The above function illustrates that it is not always straightforward to figure out if a variable contains a root pointer. Sometimes determining that requires looking at other variables.

So how might we get around this hurdle, you might ask. Well, if the code for marking roots resides in user-code instead of in the RTS then it can be as complex as it needs be. This fits well with the GRIN ideology of expressing an much in user-code as possible.
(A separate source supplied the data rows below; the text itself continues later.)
/-
Copyright: the b2b-balaban cell (near-miss cell 7), T⁴-continuum fan-out, lineage t4-ne7b-p3 (node U5c LARGE-DEVIATION
member P3).  Released under the licence of the surrounding project.
-/
import Mathlib.Combinatorics.SimpleGraph.Connectivity.Subgraph
import Summits.QuantumFields.BalabanUV.T4Continuum.Support.SpaceTimePeierlsLeaves

/-!
# Space-time Peierls ∕ Cramér route for NE7b — leaf A2c: THE CONTOUR COVER FROM A VERTICAL CHAIN OF OCCUPIED CELLS
# (persistence forces volume — the deterministic half of the Cramér step, skeleton row ST4)

Summits-side support leaf of the T⁴-continuum cell (rung (B)+1 on a FINITE torus only; NOT infinite volume, NOT the
mass gap, NOT the Clay statement; NOT a proof of the spine estimate NE7b).  Lineage `t4-ne7b-p3` (generation 2), node
U5c, skeleton `t4/skeletons/NE7b-t4-ne7b-p3.md` leaf A2c, row ST4.  [folklore] finite graph combinatorics over the
abstract occupancy model `SpaceTimePeierlsLeaves.OccModel`; nothing is quoted from print and nothing printed is
asserted; no `[cite:]` tag.

WHAT.  Leaf A2c (`OccModel.ContourCover M Bad jlo K`: every bad term has a CONTOUR — a connected component of its
occupied cell set — meeting every scale of the window `[jlo, K]`) is reduced to the rawest form of the occupancy reading
A2b: «a structure live at the final scale `K` and born at a scale `≤ jlo` occupies, at every scale `u ∈ [jlo, K]`, a cell
`c u`, and `c (u+1)` is adjacent to `c u`» (vertical nesting through the parent relation).
* §1 `exists_contour_of_connected`: the connected component of the occupied set containing a nonempty connected occupied
  set `S` is a contour containing `S` (component = the cells joined to `S` by a walk INSIDE the occupied set; connected
  by `SimpleGraph.induce_connected_of_patches`; maximal by extending a walk by one edge);
* §2 `contourCover_of_connected`: bad terms with a connected occupied set meeting every scale of `[jlo, K]` ⇒
  `ContourCover`; `contourCover_of_chains`: bad terms with a VERTICAL CHAIN of occupied cells `c jlo ~ c (jlo+1) ~ ⋯ ~
  c K`, `scale (c u) = u` ⇒ `ContourCover` (the chain is connected: a walk along it).
So the `cover` field of `SpaceTimeAssembly.LineageReadings` costs exactly the chain reading; nothing of Bałaban's is
asserted.

HONEST DEPENDENCY (cell, verbatim): continuum YM on T⁴ ⇐ BetaPertH ∧ nine spine estimates (0/9 proved); BetaPertH ⇐
(D1) ∧ (D4) ∧ CAP+tail; G-an2-4 gates asym, D1 and NE2/3/4.  This file changes none of it.
-/

open Finset

namespace Summit.QuantumFields.BalabanUV.T4Continuum.SpaceTimePeierlsLeaves

variable {ι Cell : Type*}

/-! ## §1 The component of the occupied set through a connected occupied set is a contour -/

section Component

/-- `M.OccWalk τ c₀ c`: there is a walk of the space-time adjacency from `c₀` to `c` all of whose cells are occupied by
the term `τ` (reachability INSIDE the occupied set). [folklore] -/
def OccModel.OccWalk (M : OccModel ι Cell) (τ : ι) (c₀ c : Cell) : Prop :=
  ∃ p : M.Adj.Walk c₀ c, ∀ x ∈ p.support, x ∈ M.Occ τ

/-- reachability inside the occupied set is reflexive at an occupied cell [folklore] -/
theorem OccModel.occWalk_refl (M : OccModel ι Cell) {τ : ι} {c₀ : Cell} (h : c₀ ∈ M.Occ τ) : M.OccWalk τ c₀ c₀ :=
  ⟨SimpleGraph.Walk.nil, fun x hx => by
    rw [SimpleGraph.Walk.support_nil, List.mem_singleton] at hx
    exact hx ▸ h⟩

/-- … extends along an edge into an occupied cell [folklore] -/
theorem OccModel.occWalk_adj (M : OccModel ι Cell) {τ : ι} {c₀ c c' : Cell} (h : M.OccWalk τ c₀ c)
    (hadj : M.Adj.Adj c c') (hc' : c' ∈ M.Occ τ) : M.OccWalk τ c₀ c' := by
  obtain ⟨p, hp⟩ := h
  refine ⟨p.concat hadj, fun x hx => ?_⟩
  simp only [SimpleGraph.Walk.support_concat, List.mem_append, List.mem_singleton] at hx
  rcases hx with hx | rfl
  · exact hp x hx
  · exact hc'

/-- … and passes to every cell on the way [folklore] -/
theorem OccModel.occWalk_of_mem_support (M : OccModel ι Cell) [DecidableEq Cell] {τ : ι} {c₀ c : Cell}
    {p : M.Adj.Walk c₀ c} (hp : ∀ x ∈ p.support, x ∈ M.Occ τ) {x : Cell} (hx : x ∈ p.support) :
    M.OccWalk τ c₀ x :=
  ⟨p.takeUntil x hx, fun y hy => hp y (p.support_takeUntil_subset_support hx hy)⟩

/-- **THE COMPONENT THROUGH A CONNECTED OCCUPIED SET IS A CONTOUR.**  If `S ⊆ Occ τ` is nonempty and connected in the
space-time adjacency, then the cells of `Occ τ` joined to `S` by walks inside `Occ τ` form a contour of `τ`
(`IsContour`: inside the occupied set, nonempty, connected, and no occupied cell outside it touches it) containing `S`.
[folklore] -/
theorem OccModel.exists_contour_of_connected (M : OccModel ι Cell) [DecidableEq Cell] {τ : ι} {S : Finset Cell}
    (hS : S ⊆ M.Occ τ) (hne : S.Nonempty) (hconn : (M.Adj.induce (S : Set Cell)).Connected) :
    ∃ 𝒦, M.IsContour τ 𝒦 ∧ S ⊆ 𝒦 := by
  classical
  obtain ⟨c₀, hc₀⟩ := hne
  have hc₀O : c₀ ∈ M.Occ τ := hS hc₀
  -- the component: occupied cells reachable inside the occupied set
  let 𝒦 : Finset Cell := (M.Occ τ).filter fun c => M.OccWalk τ c₀ c
  have hmem : ∀ {c}, c ∈ 𝒦 ↔ c ∈ M.Occ τ ∧ M.OccWalk τ c₀ c := fun {c} => by
    simp only [𝒦, mem_filter]
  have hc₀𝒦 : c₀ ∈ 𝒦 := hmem.2 ⟨hc₀O, M.occWalk_refl hc₀O⟩
  -- `S ⊆ 𝒦`: a walk inside `S` is a walk inside the occupied set (induction along the walk)
  have hS𝒦 : S ⊆ 𝒦 := by
    have key : ∀ {a b : (S : Set Cell)} (p : (M.Adj.induce (S : Set Cell)).Walk a b),
        M.OccWalk τ c₀ a → M.OccWalk τ c₀ b := by
      intro a b p
      induction p with
      | nil => exact id
      | cons h q ih => exact fun ha => ih (M.occWalk_adj ha h (hS (mem_coe.1 (Subtype.prop _))))
    intro c hc
    obtain ⟨p⟩ := hconn.preconnected ⟨c₀, mem_coe.2 hc₀⟩ ⟨c, mem_coe.2 hc⟩
    exact hmem.2 ⟨hS hc, key p (M.occWalk_refl hc₀O)⟩
  refine ⟨𝒦, ⟨fun c hc => (hmem.1 hc).1, ⟨c₀, hc₀𝒦⟩, ?_, ?_⟩, hS𝒦⟩
  · -- connected: patch every cell of the component to `c₀` by the support of its walk
    refine M.Adj.induce_connected_of_patches c₀ (mem_coe.2 hc₀𝒦) ?_
    intro v hv
    obtain ⟨hvO, p, hp⟩ := hmem.1 (mem_coe.1 hv)
    refine ⟨{x | x ∈ p.support}, fun x hx => ?_, p.start_mem_support, p.end_mem_support, ?_⟩
    · exact mem_coe.2 (hmem.2 ⟨hp x hx, M.occWalk_of_mem_support hp hx⟩)
    · exact (p.connected_induce_support).preconnected _ _
  · -- maximal: an occupied neighbour of the component is in the component
    intro c hcO hc𝒦 c' hc' hadj
    exact hc𝒦 (hmem.2 ⟨hcO, M.occWalk_adj (hmem.1 hc').2 hadj.symm hcO⟩)

end Component

/-! ## §2 The cover from connected occupied sets and from vertical chains -/

section Cover

/-- **A2c FROM CONNECTED OCCUPIED SETS**: if every bad term (bad terms being terms) has a nonempty connected occupied
set meeting every scale of `[jlo, K]`, then `ContourCover M Bad jlo K`. [folklore] -/
theorem OccModel.contourCover_of_connected (M : OccModel ι Cell) [DecidableEq Cell] {Bad : Finset ι} {jlo K : ℕ}
    (hBad : Bad ⊆ M.T)
    (h : ∀ τ ∈ Bad, ∃ S : Finset Cell, S ⊆ M.Occ τ ∧ S.Nonempty ∧ (M.Adj.induce (S : Set Cell)).Connected ∧
      ∀ u ∈ Icc jlo K, ∃ c ∈ S, M.scale c = u) :
    M.ContourCover Bad jlo K := by
  refine ⟨hBad, fun τ hτ => ?_⟩
  obtain ⟨S, hS, hne, hconn, hmeet⟩ := h τ hτ
  obtain ⟨𝒦, h𝒦, hS𝒦⟩ := M.exists_contour_of_connected hS hne hconn
  exact ⟨𝒦, h𝒦, fun u hu => by
    obtain ⟨c, hc, hcu⟩ := hmeet u hu
    exact ⟨c, hS𝒦 hc, hcu⟩⟩

/-- Along a chain `c jlo ~ c (jlo+1) ~ ⋯` of occupied cells there is a walk from `c jlo` to `c (jlo + m)` whose cells
are chain cells of index `≤ jlo + m`. [folklore] -/
theorem OccModel.exists_walk_of_chain (M : OccModel ι Cell) {c : ℕ → Cell} {jlo K : ℕ}
    (hadj : ∀ u, jlo ≤ u → u < K → M.Adj.Adj (c u) (c (u + 1))) :
    ∀ m, jlo + m ≤ K → ∃ p : M.Adj.Walk (c jlo) (c (jlo + m)),
      ∀ x ∈ p.support, ∃ u, jlo ≤ u ∧ u ≤ jlo + m ∧ x = c u
  | 0, _ => ⟨SimpleGraph.Walk.nil, fun x hx => by
      rw [SimpleGraph.Walk.support_nil, List.mem_singleton] at hx
      exact ⟨jlo, le_rfl, by omega, by simpa using hx⟩⟩
  | m + 1, hm => by
      obtain ⟨p, hp⟩ := M.exists_walk_of_chain hadj m (by omega)
      have ha : M.Adj.Adj (c (jlo + m)) (c (jlo + m + 1)) := hadj (jlo + m) (by omega) (by omega)
      refine ⟨(p.concat ha).copy rfl (by rw [Nat.add_assoc]), fun x hx => ?_⟩
      simp only [SimpleGraph.Walk.support_copy, SimpleGraph.Walk.support_concat,
        List.mem_append, List.mem_singleton] at hx
      rcases hx with hx | rfl
      · obtain ⟨u, hu1, hu2, rfl⟩ := hp x hx
        exact ⟨u, hu1, by omega, rfl⟩
      · exact ⟨jlo + m + 1, by omega, by omega, rfl⟩

/-- **A2c FROM VERTICAL CHAINS — PERSISTENCE FORCES VOLUME.**  If every bad term occupies, at every scale `u` of the
window `[jlo, K]`, a cell `c u` of scale `u`, consecutive ones adjacent (the parent relation of the nesting reading),
then `ContourCover M Bad jlo K`: the chain is a connected occupied set meeting every scale, and the component through
it is the contour. [folklore] -/
theorem OccModel.contourCover_of_chains (M : OccModel ι Cell) [DecidableEq Cell] {Bad : Finset ι} {jlo K : ℕ}
    (hBad : Bad ⊆ M.T) (hjlo : jlo ≤ K)
    (h : ∀ τ ∈ Bad, ∃ c : ℕ → Cell, (∀ u, jlo ≤ u → u ≤ K → c u ∈ M.Occ τ ∧ M.scale (c u) = u) ∧
      (∀ u, jlo ≤ u → u < K → M.Adj.Adj (c u) (c (u + 1)))) :
    M.ContourCover Bad jlo K := by
  classical
  refine M.contourCover_of_connected hBad fun τ hτ => ?_
  obtain ⟨c, hocc, hadj⟩ := h τ hτ
  let S : Finset Cell := (Icc jlo K).image c
  have hSmem : ∀ {x}, x ∈ S ↔ ∃ u, jlo ≤ u ∧ u ≤ K ∧ x = c u := fun {x} => by
    simp only [S, mem_image, mem_Icc]
    constructor
    · rintro ⟨u, ⟨h1, h2⟩, rfl⟩; exact ⟨u, h1, h2, rfl⟩
    · rintro ⟨u, h1, h2, rfl⟩; exact ⟨u, ⟨h1, h2⟩, rfl⟩
  have hc0 : c jlo ∈ S := hSmem.2 ⟨jlo, le_rfl, hjlo, rfl⟩
  refine ⟨S, fun x hx => ?_, ⟨c jlo, hc0⟩, ?_, fun u hu => ?_⟩
  · obtain ⟨u, h1, h2, rfl⟩ := hSmem.1 hx
    exact (hocc u h1 h2).1
  · -- connected: patch `c u` to `c jlo` by the walk along the chain
    refine M.Adj.induce_connected_of_patches (c jlo) (mem_coe.2 hc0) ?_
    intro v hv
    obtain ⟨u, h1, h2, rfl⟩ := hSmem.1 (mem_coe.1 hv)
    obtain ⟨p, hp⟩ := M.exists_walk_of_chain hadj (u - jlo) (by omega)
    have hend : c (jlo + (u - jlo)) = c u := by rw [Nat.add_sub_cancel' h1]
    refine ⟨{x | x ∈ p.support}, fun x hx => ?_, p.start_mem_support, ?_, ?_⟩
    · obtain ⟨w, hw1, hw2, rfl⟩ := hp x hx
      exact mem_coe.2 (hSmem.2 ⟨w, hw1, by omega, rfl⟩)
    · rw [← hend]; exact p.end_mem_support
    · exact (p.connected_induce_support).preconnected _ _
  · rw [mem_Icc] at hu
    exact ⟨c u, hSmem.2 ⟨u, hu.1, hu.2, rfl⟩, (hocc u hu.1 hu.2).2⟩

end Cover

end Summit.QuantumFields.BalabanUV.T4Continuum.SpaceTimePeierlsLeaves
Now that we're familiar with the problem and the general concept of the solution, let's work out some of the details. Here's what happens when a GC event is triggered, described algorithmically:
  1. Save registers to memory.
    This is to avoid clobbering the registers and to make them accessible from the GC code.
  2. Save stack pointer.
  3. Initiate temporary stack.
    Local variables from the GC code will be placed on this stack.
  4. Jump to code for marking root pointers.
    This will peel back each stack frame until the bottom of the call graph has been reached.
  5. Discard temporary stack.
  6. Restore stack pointer
  7. Restore registers.
Using the approach for exception involves stack cutting and a more advanced transfer of control which will be discussed in a later post.

In conclusion, these are the advantages native-code stack walking:
  • Allows for objects to span registers as well as stack slots.
  • Separates the concerns of the optimizer, the garbage collector and the code generator.
  • Might be a little bit faster than dynamic stack walking since the stack layout is statically encoded.